The Collapse Clock Moves One Minute Closer To Midnight

Clock ticks on Greece's bailout deadline

ATHENS (Reuters) - Greek Prime Minister Lucas Papademos faces a critical task of convincing international lenders and political party leaders on Sunday to agree to the stringent terms of a 130 billion euro ($171 billion) rescue plan to stave off looming default.
Greece on Saturday warned it had just one day left to clinch the bailout plan with political leaders and impatient lenders who accuse it of dragging its feet on promised reforms.
"There is great impatience and great pressure not only from the three institutions that make up the troika but also from euro zone member states," said Finance Minister Evangelos Venizelos on Saturday after what he called a "very difficult" conference call with euro zone counterparts.
"The moment is very crucial. Everything should be concluded by tomorrow night."
Papademos, who failed to resolve all issues in talks with lenders on Saturday, is due to call in the socialist, conservative and far-right party leaders in his coalition on Sunday to seek their blessing for reforms in the bailout.
Athens has wrangled without success for weeks with lenders and private bondholders on the bailout package and a debt restructuring plan, putting itself dangerously close to bankruptcy as 14.5 billion euros of debt falls due in mid-March.
In an apparent warning to Greek political leaders opposing key reforms, Venizelos said the patience of European partners and the International Monetary Fund (IMF) footing the bill for Greece's bailout was wearing thin.
Euro zone finance ministers told Greece on Saturday it could not go ahead with an agreed deal to restructure privately held debt until it guaranteed it would implement reforms needed to secure a second financing package from the euro zone and the IMF.

My view:

While Athens burns, the emperors are fiddling.

Greek politicians are still trying to kick the can down the road as the Troika attempts to impose austerity measures that are so unpalatable that no party can stomach them.

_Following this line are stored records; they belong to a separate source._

omit [Fintype ι] [DecidableEq ι] [DecidableEq A] [DecidableEq B] in
/-- **THE PRINTED SHAPE OF THE REMAINDER BOUNDS** — *"|W^{(j)‴}(X)| ≦ e^{−cr(e_j)|X|}"* (p. 293), *"|W^{(j)(iv)}(X)| ≦ e^{−cr(e_j)|X|}"*
(p. 293), *"|W^{(j)(v)}(X)| ≦ e^{−cr(e_j)|X|}"* (p. 294), *"|W^{(k)(vi)}(X)| ≦ e^{−cr(e_k)|X|}"* (p. 295): for a remainder selection
(every selected word carries at least ONE small factor, total degree `≥ 1`), a small factor `ε` (print: `e^{−cr(e_j)}`), decay
rate `κ ≥ c·r(e_j) + 1` and the constants hypothesis `ε·s·N_cN_w/(2(1−N_cN_w)) ≤ 1` (the one small factor absorbs the sites of a
cube and the series constant — generic-constant reading as G-C2-p36-03), the constructed `W` obeys, on the cube polymer system,
`|W(X)| ≤ e^{−cr(e_j)|X|}` for every cube set `X` — the (S3) shape of p36's knitting `BIJ88Ineq5714Proof.ineq5714_knit`.
[cite: BalabanImbrieJaffe1988, p.293, p.294] -/
theorem abs_Wprime_le_printed_remainder
    (hCs : ∀ a x y, Cl a x y ≠ 0 → cube x ∈ sC a ∧ cube y ∈ sC a)
    (hWs : ∀ b x y, Wl b x y ≠ 0 → cube x ∈ sW b ∧ cube y ∈ sW b)
    {s : ℕ} (hs : ∀ cb : ι₀, (Finset.univ.filter fun x => cube x = cb).card ≤ s)
    {c rj κ : ℝ} (hcrj : 0 ≤ c * rj) (hκ : c * rj + 1 ≤ κ) (degC : A → ℕ) (degW : B → ℕ) {ε : ℝ} (hε0 : 0 ≤ ε)
    (hε1 : ε ≤ 1) (cA : A → ℝ) (hcA : ∀ a, 0 ≤ cA a) (hCle : ∀ a, ‖Cl a‖ ≤ ε ^ degC a * cA a)
    (wB : B → ℝ) (hwB : ∀ b, 0 ≤ wB b) (hWle : ∀ b, ‖Wl b‖ ≤ ε ^ degW b * wB b) {Nc Nw : ℝ} (hNc0 : 0 ≤ Nc)
    (hNw0 : 0 ≤ Nw)
    (hNc : ∀ cb : ι₀, ∑ a, (if cb ∈ sC a then cA a * Real.exp (κ * (sC a).card) * (sC a).card else 0) ≤ Nc)
    (hNw : ∀ cb : ι₀, ∑ b, (if cb ∈ sW b then wB b * Real.exp (κ * (sW b).card) * (sW b).card else 0) ≤ Nw)
    (hρ : Nc * Nw < 1)
    (S : (l : ℕ) → (Fin (l + 1) → A × B) → Prop) [∀ l, DecidablePred (S l)]
    (hS : ∀ l w, S l w → 1 ≤ ∑ i, (degC (w i).1 + degW (w i).2))
    (hconst : ε * (s * (Nc * Nw / (2 * (1 - Nc * Nw)))) ≤ 1) (X : Finset ι₀) :
    |Wprime Cl sC Wl sW S X| ≤ Real.exp (-(c * rj) * (cubePolymers ι₀).card X) := by
  have hκ0 : 0 ≤ κ := by linarith
  have h := (abs_Wprime_le_biGraded hCs hWs hs hκ0 degC degW hε0 hε1 cA hcA hCle wB hwB hWle hNc0 hNw0 hNc hNw hρ S
    hS X).2
  rw [pow_one] at h
  have hK0 : 0 ≤ Nc * Nw / (2 * (1 - Nc * Nw)) := by
    have : 0 < 1 - Nc * Nw := by linarith
    positivity
  -- e^{−κ|X|} ≤ e^{−|X|}·e^{−c r_j |X|}
  have hexp : Real.exp (-(κ * X.card)) ≤ Real.exp (-(X.card : ℝ)) * Real.exp (-(c * rj) * X.card) := by
    rw [← Real.exp_add, Real.exp_le_exp]
    have hX : (0 : ℝ) ≤ X.card := Nat.cast_nonneg _
    nlinarith
  calc |Wprime Cl sC Wl sW S X| ≤ ε * (Nc * Nw / (2 * (1 - Nc * Nw))) * (s * X.card * Real.exp (-(κ * X.card))) := h
    _ ≤ ε * (Nc * Nw / (2 * (1 - Nc * Nw))) * (s * X.card * (Real.exp (-(X.card : ℝ)) * Real.exp (-(c * rj) * X.card))) :=
        mul_le_mul_of_nonneg_left (mul_le_mul_of_nonneg_left hexp (by positivity)) (mul_nonneg hε0 hK0)
    _ = (ε * (s * (Nc * Nw / (2 * (1 - Nc * Nw))))) * ((X.card : ℝ) * Real.exp (-(X.card : ℝ))) *
          Real.exp (-(c * rj) * X.card) := by ring
    _ ≤ 1 * 1 * Real.exp (-(c * rj) * X.card) := by
        refine mul_le_mul_of_nonneg_right (mul_le_mul hconst (card_mul_exp_neg_le_one X) (by positivity) zero_le_one)
          (Real.exp_nonneg _)
    _ = Real.exp (-(c * rj) * (cubePolymers ι₀).card X) := by simp [cubePolymers]

end Printed

end Literature.MathematicalPhysics.QuantumFieldTheory.BalabanImbrieJaffe1984to88.BIJ88SmallLetterRemainders293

With Greek debt to GDP exceeding 170%, this plan to drop it to 120% is a restructuring plan with no hope of working.

My own calculations, taking into account the terrible trade deficit Greece has, indicate that from a repayment standpoint after default, debt to GDP probably should not exceed 30%.

The severity of the Greek problem can mean only one thing.

As some point soon, out of a sense of self preservation, the Greeks will default on virtually all of their debt and return to the drachma.

Such an uncontrolled default is likely to cause much disruption in the banking industry in Europe and spill over into the United States and other nations.

While I doubt the next 24 hours will bring on such a calamity.  It should become apparent to the markets even is a temporary deal is reached within the next few months, that the Troika, central banks, and sovereign governments have greatly exaggerated their ability to resolve this crisis.

I note that over the past couple of weeks, even Libor and Ted have been dropping, showing the high level of complacency that exists.

The stock markets are probably very headline sensitive at this point with their low volumes and high degree of institutional manipulation.

In a few weeks, I anticipate some type of flash crash once a large enough headline grabbing story shocks investors into reality.  Until then stocks may whipsaw about as they grind a little higher.